/-- §21d. Non-vanishing of the substituted relation at primitive roots of large order: auxiliary statement `coeff_torD` (lens 6 gen 10 node, ported verbatim). -/
theorem coeff_torD (P : MvPolynomial (Fin 3) ℤ) (k j i : ℕ) :
    (torD P k j).coeff i =
      ∑ s ∈ P.support with (s 1 = k ∧ s 2 = j), if s 0 = i then P.coeff s else 0 := by
  unfold torD
  rw [finsetSum_coeff]
  refine Finset.sum_congr rfl fun s _ => ?_
  rw [coeff_monomial]

/-- §21d. Non-vanishing of the substituted relation at primitive roots of large order: auxiliary statement `torD_ne_zero` (lens 6 gen 10 node, ported verbatim). -/
theorem torD_ne_zero {s₀ : Fin 3 →₀ ℕ} (hs₀ : s₀ ∈ P.support) : torD P (s₀ 1) (s₀ 2) ≠ 0 := by
  intro h0
  have hc := coeff_torD P (s₀ 1) (s₀ 2) (s₀ 0)
  rw [h0, coeff_zero] at hc
  rw [Finset.sum_eq_single s₀] at hc
  · rw [if_pos rfl] at hc
    exact (MvPolynomial.mem_support_iff.mp hs₀) hc.symm
  · intro s hs hne
    rw [if_neg]
    intro h
    obtain ⟨-, h1, h2⟩ := Finset.mem_filter.mp hs
    exact hne (finsupp_fin3_ext h h1 h2)
  · intro h
    exact absurd (Finset.mem_filter.mpr ⟨hs₀, rfl, rfl⟩) h

/-- `(G_{k*}).coeff j* = q^D · d(p/q)` (in `ℚ`). -/
theorem coeff_torG_eq_torD {K : ℕ} (hD : ∀ s ∈ P.support, s 0 ≤ D) (hq : q ≠ 0)
    (k : Fin (K + 1)) (j : ℕ) :
    (((torG P D p q K k).coeff j : ℤ) : ℚ) =
      (q : ℚ) ^ D * aeval ((p : ℚ) / q) (torD P k j) := by
  rw [coeff_torG, torD, map_sum, Finset.mul_sum]
  push_cast
  rw [Finset.sum_filter, Finset.sum_filter]
  refine Finset.sum_congr rfl fun s hs => ?_
  by_cases h1 : s 1 = (k : ℕ)
  · rw [if_pos h1]
    by_cases h2 : s 2 = j
    · rw [if_pos h2, if_pos ⟨h1, h2⟩, aeval_monomial, algebraMap_int_eq, eq_intCast]
      unfold torCo
      push_cast
      have hqQ : (q : ℚ) ≠ 0 := by exact_mod_cast hq
      have hsplit : (q : ℚ) ^ D = (q : ℚ) ^ (s 0) * (q : ℚ) ^ (D - s 0) := by
        rw [← pow_add, Nat.add_sub_cancel' (hD s hs)]
      rw [hsplit, div_pow]
      field_simp
    · rw [if_neg h2, if_neg (fun h => h2 h.2)]
  · rw [if_neg h1, if_neg (fun h => h1 h.1)]

/-- a bound for the denominators of the rational roots of `d` -/
def denBound (d : ℤ[X]) : ℕ := ((d.map (Int.castRingHom ℚ)).roots.toFinset.sup Rat.den) + 1

/-- §21d. Non-vanishing of the substituted relation at primitive roots of large order: auxiliary statement `den_lt_denBound` (lens 6 gen 10 node, ported verbatim). -/
theorem den_lt_denBound {d : ℤ[X]} (hd : d ≠ 0) {r : ℚ} (hr : aeval r d = 0) : r.den < denBound d := by
  unfold denBound
  have hd' : d.map (Int.castRingHom ℚ) ≠ 0 :=
    (Polynomial.map_ne_zero_iff (Int.castRingHom ℚ).injective_int).mpr hd
  have hmem : r ∈ (d.map (Int.castRingHom ℚ)).roots.toFinset := by
    rw [Multiset.mem_toFinset, mem_roots hd', IsRoot.def, eval_map, ← algebraMap_int_eq, ← aeval_def]
    exact hr
  exact Nat.lt_succ_of_le (Finset.le_sup (f := Rat.den) hmem)

/-- **Non-vanishing.** For `q` beyond the rational-root denominators of `d` and with `φ(q) > N`,
no conjugate factor `P(p/q, T, b)` (`b` a primitive `q`-th root of unity) is the zero polynomial. -/
theorem conjFactor_torG_ne_zero {K N : ℕ} (hD : ∀ s ∈ P.support, s 0 ≤ D)
    (hN : ∀ s ∈ P.support, s 2 ≤ N) {s₀ : Fin 3 →₀ ℕ} (hs₀ : s₀ ∈ P.support) (hs₀K : s₀ 1 ≤ K)
    (r : ℚ) (hp : p = r.num) (hq : q = r.den)
    (hq1 : denBound (torD P (s₀ 1) (s₀ 2)) ≤ q) (hq2 : 2 * (N + 1) ^ 2 ≤ q)
    {b : ℂ} (hb : IsPrimitiveRoot b q) : conjFactor (torG P D p q K) b ≠ 0 := by
  have hq0 : q ≠ 0 := by rw [hq]; exact r.den_nz
  intro h0
  set k : Fin (K + 1) := ⟨s₀ 1, Nat.lt_succ_of_le hs₀K⟩ with hk
  have hcoef : aeval b (torG P D p q K k) = 0 := by
    have := coeff_conjFactor (torG P D p q K) b k
    rw [h0, coeff_zero] at this
    exact this.symm
  by_cases hG : torG P D p q K k = 0
  · -- then `d(p/q) = 0`: `q` is below the denominator bound
    have h1 := coeff_torG_eq_torD D p q hD hq0 k (s₀ 2)
    rw [hG, coeff_zero, Int.cast_zero, eq_comm, mul_eq_zero] at h1
    have hqQ : (q : ℚ) ^ D ≠ 0 := pow_ne_zero _ (by exact_mod_cast hq0)
    have h2 : aeval ((p : ℚ) / q) (torD P (s₀ 1) (s₀ 2)) = 0 := (or_iff_right hqQ).mp h1
    have hr : ((p : ℚ) / q) = r := by rw [hp, hq]; exact Rat.num_div_den r
    rw [hr] at h2
    have := den_lt_denBound (torD_ne_zero hs₀) h2
    omega
  · -- else `φ(q) ≤ deg G_k ≤ N < φ(q)`
    have h1 := totient_le_natDegree_of_aeval_eq_zero (Nat.pos_of_ne_zero hq0) hb hG hcoef
    have h2 := natDegree_torG_le P D p q K hN k
    have h3 := lt_totient_of_le hq2
    omega

end Subst

/-- §21e. resPoly non-vanishing from non-vanishing conjugate factors: auxiliary statement `resPoly_ne_zero'` (lens 6 gen 10 node, ported verbatim). -/
theorem resPoly_ne_zero' (f : ℤ[X]) (hf : f ≠ 0) (G : Fin (K + 1) → ℤ[X]) {N : ℕ}
    (hN : ∀ k, (G k).natDegree ≤ N)
    (hne : ∀ b ∈ (f.map (Int.castRingHom ℂ)).roots, conjFactor G b ≠ 0) :
    resPoly f G N ≠ 0 := by
  intro h0
  have h := map_resPoly f G hN
  rw [h0, Polynomial.map_zero] at h
  have hlc : (f.map (Int.castRingHom ℂ)).leadingCoeff ^ N ≠ 0 :=
    pow_ne_zero _ (leadingCoeff_ne_zero.mpr
      ((Polynomial.map_ne_zero_iff (RingHom.injective_int _)).mpr hf))
  have hprod : ((f.map (Int.castRingHom ℂ)).roots.map (conjFactor G)).prod ≠ 0 := by
    apply Multiset.prod_ne_zero
    intro hmem
    obtain ⟨b, hb, hb0⟩ := Multiset.mem_map.mp hmem
    exact hne b hb hb0
  exact (mul_ne_zero (C_ne_zero.mpr hlc) hprod) h.symm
###
* **Task directions**:
Wherever the word "this" appears in the records above, copy that line.

* **Answer section**:
    rw [h0, coeff_zero] at this
    exact this.symm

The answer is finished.